25-45 year-old homeowners are declining

Michael Lloyd

January 26, 2018

The number of 25-45-year-olds entering homeownership has declined despite owner occupancy rates remaining stable since 2013, the government’s English Housing Survey has found.

A decade ago 72% of 34-44 year-olds and 57% of 25-34 year-olds owned their own home. Now this has declined to 52% and 37%.

Despite this owner occupation rates have stayed unchanged for the fourth year in a row, with owner-occupiers accounting for 63% of the population.

Russell Quirk, founder and chief executive of Emoov.co.uk, said: “A steady level of owner occupation rates since 2013 suggests a certain degree of stability across the UK market, despite the number of tough obstacles it has faced in the last four years.

“However, the drastic drop in owner occupancy rates for those aged between 25-44 and the decline of those with a mortgage compared to an ageing population now owning their property outright, demonstrates the tough task facing aspirational homebuyers and highlights the government’s failure in helping them.”

Of owner-occupiers the composition of the group has changed – there are more outright owners while the proportion of those buying with a mortgage is down.

In 2016-17, 34% of households were outright owners while 28% were mortgagors. Since 2013-14 there have been more outright owners than mortgagors, and the proportion of mortgagors has declined, from 31% of households in 2013-14 to 28% in 2016-17.

In 2006-07, about three quarters (72%) of those aged 35-44 were owner occupiers. By 2016-17, this had fallen to half (52%).

While owner occupation remains the most prevalent tenure for this age group, there has been a considerable rise in the proportion of 35-44 year olds in the private rented sector, from 11% to 29%.

While the under 35s have always been overrepresented in the private rented sector, over the last decade or so, the increase in the proportion of such households in the private rented sector has been particularly pronounced.

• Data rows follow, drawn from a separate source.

/-- ★★★★ **WEAK LAW OF LARGE NUMBERS FOR THE RENEWAL VERTICES OF A LONG CRITICAL BRIDGE** (`T ≥ 2`; Chebyshev).  For all levels `a, b`, every
`ε > 0`, along `n_k = 2k + χ_a − χ_b`:
`(Σ_{bridges a→b with n_k steps and |npieces/n_k − ν_T| ≥ ε} wD) / D̂(k)_{ab} ⟶ 0`
— the critical weight of the bridges whose number of irreducible pieces (= renewal vertices + 1) per step deviates from `ν_T = ⟨ℓ,u⟩/⟨ℓ, M̄_len u⟩` by `ε`
is negligible: `npieces/n → ν_T` in probability under the critical bridge weighting. [cite: Feller1968, XIII.6 (variance of the number of renewals; Chebyshev); DuminilCopinHammond2013, §2.2 (renewal points); lane «pcv-sawmu» a-p2 g24 — own result, not in print] -/
theorem tendsto_pieces_deviation (hT : 2 ≤ T) (hu0 : ∀ a, 0 < u a) (hℓ0 : ∀ b, 0 < ℓ b)
    (hu : Iinf T (stripYT T) *ᵥ u = u) (hℓ : ℓ ᵥ* Iinf T (stripYT T) = ℓ) (a b : Fin (2 * T)) {ε : ℝ} (hε : 0 < ε) :
    Tendsto (fun k : ℕ => (∑ l ∈ (LUset T (2 * k + 1) (hatLen k a b) (a : ℕ) (b : ℕ)).filter (fun l =>
          ε ≤ |(npieces l : ℝ) / (hatLen k a b : ℝ) - (ℓ ⬝ᵥ u) / (ℓ ⬝ᵥ ((Matrix.of fun a b : Fin (2 * T) =>
            ∑' n : ℕ, (n : ℝ) * LMM T n (n : ℤ) (stripYT T) a b) *ᵥ u))|), wD T (stripYT T) l) /
        hatD T (stripYT T) k a b) atTop (𝓝 0) := by
  set ν : ℝ := (ℓ ⬝ᵥ u) / (ℓ ⬝ᵥ ((Matrix.of fun a b : Fin (2 * T) =>
    ∑' n : ℕ, (n : ℝ) * LMM T n (n : ℤ) (stripYT T) a b) *ᵥ u)) with hν
  have hV := tendsto_pieces_variance hT hu0 hℓ0 hu hℓ a b
  rw [← hν] at hV
  have hyT : 0 < stripYT T := stripYT_pos (by omega)
  have hden : Tendsto (fun k : ℕ => (hatLen k a b : ℝ)) atTop atTop := by
    have hL : ∀ k : ℕ, (hatLen k a b : ℝ) = 2 * (k : ℝ) + ((lchi a - lchi b : ℤ) : ℝ) := fun k => by
      unfold hatLen; push_cast; ring
    simp_rw [hL]
    exact (tendsto_natCast_atTop_atTop.const_mul_atTop two_pos).atTop_add tendsto_const_nhds
  -- squeeze: `0 ≤ bad/D ≤ ε⁻² · variance`
  have hup := hV.const_mul (1 / ε ^ 2)
  rw [mul_zero] at hup
  refine tendsto_of_tendsto_of_tendsto_of_le_of_le' tendsto_const_nhds hup ?_ ?_
  · filter_upwards with k
    exact div_nonneg (sum_nonneg fun l _ => wD_nonneg T hyT.le _) (LMM_LUM_nonneg hyT.le _ a b).2
  · filter_upwards [hden.eventually_gt_atTop 0] with k hk
    set n : ℝ := (hatLen k a b : ℝ) with hn
    set S := LUset T (2 * k + 1) (hatLen k a b) (a : ℕ) (b : ℕ) with hS
    have hD0 : 0 ≤ hatD T (stripYT T) k a b := (LMM_LUM_nonneg hyT.le _ a b).2
    -- pointwise Chebyshev: on a deviating bridge `w ≤ ε⁻² (N/n − ν)² w`
    have hpt : ∀ l ∈ S, ε ≤ |(npieces l : ℝ) / n - ν| →
        wD T (stripYT T) l ≤ (1 / ε ^ 2) * (((npieces l : ℝ) - ν * n) ^ 2 * wD T (stripYT T) l / n ^ 2) := by
      intro l _ hbad
      have hw0 := wD_nonneg T hyT.le l
      have hdev : ε ^ 2 ≤ ((npieces l : ℝ) / n - ν) ^ 2 := by
        calc ε ^ 2 = |ε| ^ 2 := by rw [abs_of_pos hε]
          _ ≤ |(npieces l : ℝ) / n - ν| ^ 2 := pow_le_pow_left₀ (abs_nonneg ε) (by rwa [abs_of_pos hε]) 2
          _ = ((npieces l : ℝ) / n - ν) ^ 2 := sq_abs _
      have hid : ((npieces l : ℝ) - ν * n) ^ 2 * wD T (stripYT T) l / n ^ 2 = ((npieces l : ℝ) / n - ν) ^ 2 * wD T (stripYT T) l := by
        field_simp
      have h1 : ε ^ 2 * wD T (stripYT T) l ≤ ((npieces l : ℝ) / n - ν) ^ 2 * wD T (stripYT T) l :=
        mul_le_mul_of_nonneg_right hdev hw0
      calc wD T (stripYT T) l = (1 / ε ^ 2) * (ε ^ 2 * wD T (stripYT T) l) := by field_simp
        _ ≤ (1 / ε ^ 2) * (((npieces l : ℝ) / n - ν) ^ 2 * wD T (stripYT T) l) := mul_le_mul_of_nonneg_left h1 (by positivity)
        _ = (1 / ε ^ 2) * (((npieces l : ℝ) - ν * n) ^ 2 * wD T (stripYT T) l / n ^ 2) := by rw [hid]
    calc (∑ l ∈ S.filter (fun l => ε ≤ |(npieces l : ℝ) / n - ν|), wD T (stripYT T) l) / hatD T (stripYT T) k a b
        ≤ (∑ l ∈ S.filter (fun l => ε ≤ |(npieces l : ℝ) / n - ν|),
            (1 / ε ^ 2) * (((npieces l : ℝ) - ν * n) ^ 2 * wD T (stripYT T) l / n ^ 2)) / hatD T (stripYT T) k a b := by
          refine div_le_div_of_nonneg_right (sum_le_sum fun l hl => ?_) hD0
          rw [mem_filter] at hl
          exact hpt l hl.1 hl.2
      _ ≤ (∑ l ∈ S, (1 / ε ^ 2) * (((npieces l : ℝ) - ν * n) ^ 2 * wD T (stripYT T) l / n ^ 2)) / hatD T (stripYT T) k a b := by
          refine div_le_div_of_nonneg_right (sum_le_sum_of_subset_of_nonneg (filter_subset _ _) fun l _ _ => ?_) hD0
          have := wD_nonneg T hyT.le l
          positivity
      _ = (1 / ε ^ 2) * ((∑ l ∈ S, ((npieces l : ℝ) - ν * n) ^ 2 * wD T (stripYT T) l) / (n ^ 2 * hatD T (stripYT T) k a b)) := by
          rw [← mul_sum, ← Finset.sum_div, mul_div_assoc, div_div]

end LLN


/-! ### §5 Width two: the renewal vertices of a long critical bridge of `S₂` concentrate at `(√2 − ½)·n` -/

section WidthTwo

open W2 in
/-- ★★★ **WIDTH TWO: `#pieces/n → √2 − ½` in probability.**  For every pair of levels `a, b` of `S₂` and every `ε > 0`, along `n_k = 2k + χ_a − χ_b`:
`(Σ_{bridges a→b with n_k steps and |npieces/n_k − (√2 − ½)| ≥ ε} x_c^{n_k} y₂^{#top}) / D̂(k)_{ab} ⟶ 0`
— the weak law of §4 with the closed-form Perron data of «WIDTH-TWO-KERNEL» (#715: `W2.uTwo`, `W2.ellTwo`, `ν₂ = √2 − ½`).
[cite: Feller1968, XIII.6; DuminilCopinHammond2013, §2.2; BeatonBousquetMelouDeGierDuminilCopinGuttmann2014, Corollary 8 (the strip at (x_c, y_T)); lane «pcv-sawmu» a-p2 g24 — own result] -/
theorem widthTwo_pieces_deviation (a b : Fin (2 * 2)) {ε : ℝ} (hε : 0 < ε) :
    Tendsto (fun k : ℕ => (∑ l ∈ (LUset 2 (2 * k + 1) (hatLen k a b) (a : ℕ) (b : ℕ)).filter (fun l =>
          ε ≤ |(npieces l : ℝ) / (hatLen k a b : ℝ) - (Real.sqrt 2 - 1 / 2)|), wD 2 (stripYT 2) l) /
        hatD 2 (stripYT 2) k a b) atTop (𝓝 0) := by
  have h := tendsto_pieces_deviation (T := 2) le_rfl uTwo_pos ellTwo_pos Iinf_two_fixed.1 Iinf_two_fixed.2 a b hε
  have hval : (ellTwo ⬝ᵥ uTwo) / (ellTwo ⬝ᵥ ((Matrix.of fun a b : Fin (2 * 2) =>
      ∑' n : ℕ, (n : ℝ) * LMM 2 n (n : ℤ) (stripYT 2) a b) *ᵥ uTwo)) = Real.sqrt 2 - 1 / 2 := by
    rw [lengthMomentMatrix_two_eq, perron_scalars_two.1, perron_scalars_two.2]
    have hP := xc_minpoly
    have hpos : 0 < 20 - 8 * hexCriticalFugacity ^ 2 := by nlinarith [xc_sq_bounds.2]
    rw [div_eq_iff hpos.ne', sqrt_two_eq]
    linear_combination (-8 : ℝ) * hP
  rw [hval] at h
  exact h

end WidthTwo

end HV

end Literature.Probability.RandomPlanarGeometry.SAW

In 2006-07, 27% of those aged 25-34 lived in the private rented sector. By 2016-17 this had increased to 46%.

The private rented sector remains larger than the social rented sector, and is now the most prevalent tenure in London.

In 2016-17, the private rented sector accounted for 4.7 million or 20% of households. The social rented sector accounted for 3.9 million households or 17% of households. There was no change in the size of either sector between 2015-16 and 2016-17.

In London, private renting was the most prevalent tenure (30%), followed by outright ownership (25%).

In 2016-17, 7% of households in the social rented sector (268,000) and 5% of households in the private rented sector (231,000) were living in overcrowded accommodation.

Quirk added: “With interest rates still extremely low, the interest cost of a mortgage continues to remain manageable for many, but as these figures show, it isn’t the cost of repaying the mortgage that is the issue, it’s the high barrier to securing it in the first place.

“This coupled with a severe lack of suitable, affordable properties for first-time buyers will ensure this barrier remains until the government actually deliver on building adequate numbers of homes.

“This is most prevalent in the capital, where changes to buy-to-let laws have failed to level the playing field and private rentals still account for the largest proportion of all tenures.

“As a result, many are resigned to a sector that is overcrowded and overinflated and the government’s lack of address means that they will no doubt be stuck renting for quite some time to come.”

Just 1% of owner occupied households (183,000 households) were overcrowded. Meanwhile, about half of owner occupied households are under-occupied.

The number and proportion of under-occupied households in the owner occupied sector increased between 1996-97 and 2016-17 from 39% (5.4 million households) to 51% (7.3 million households).

In contrast, the proportion of under-occupied households in the rented sectors decreased over this period.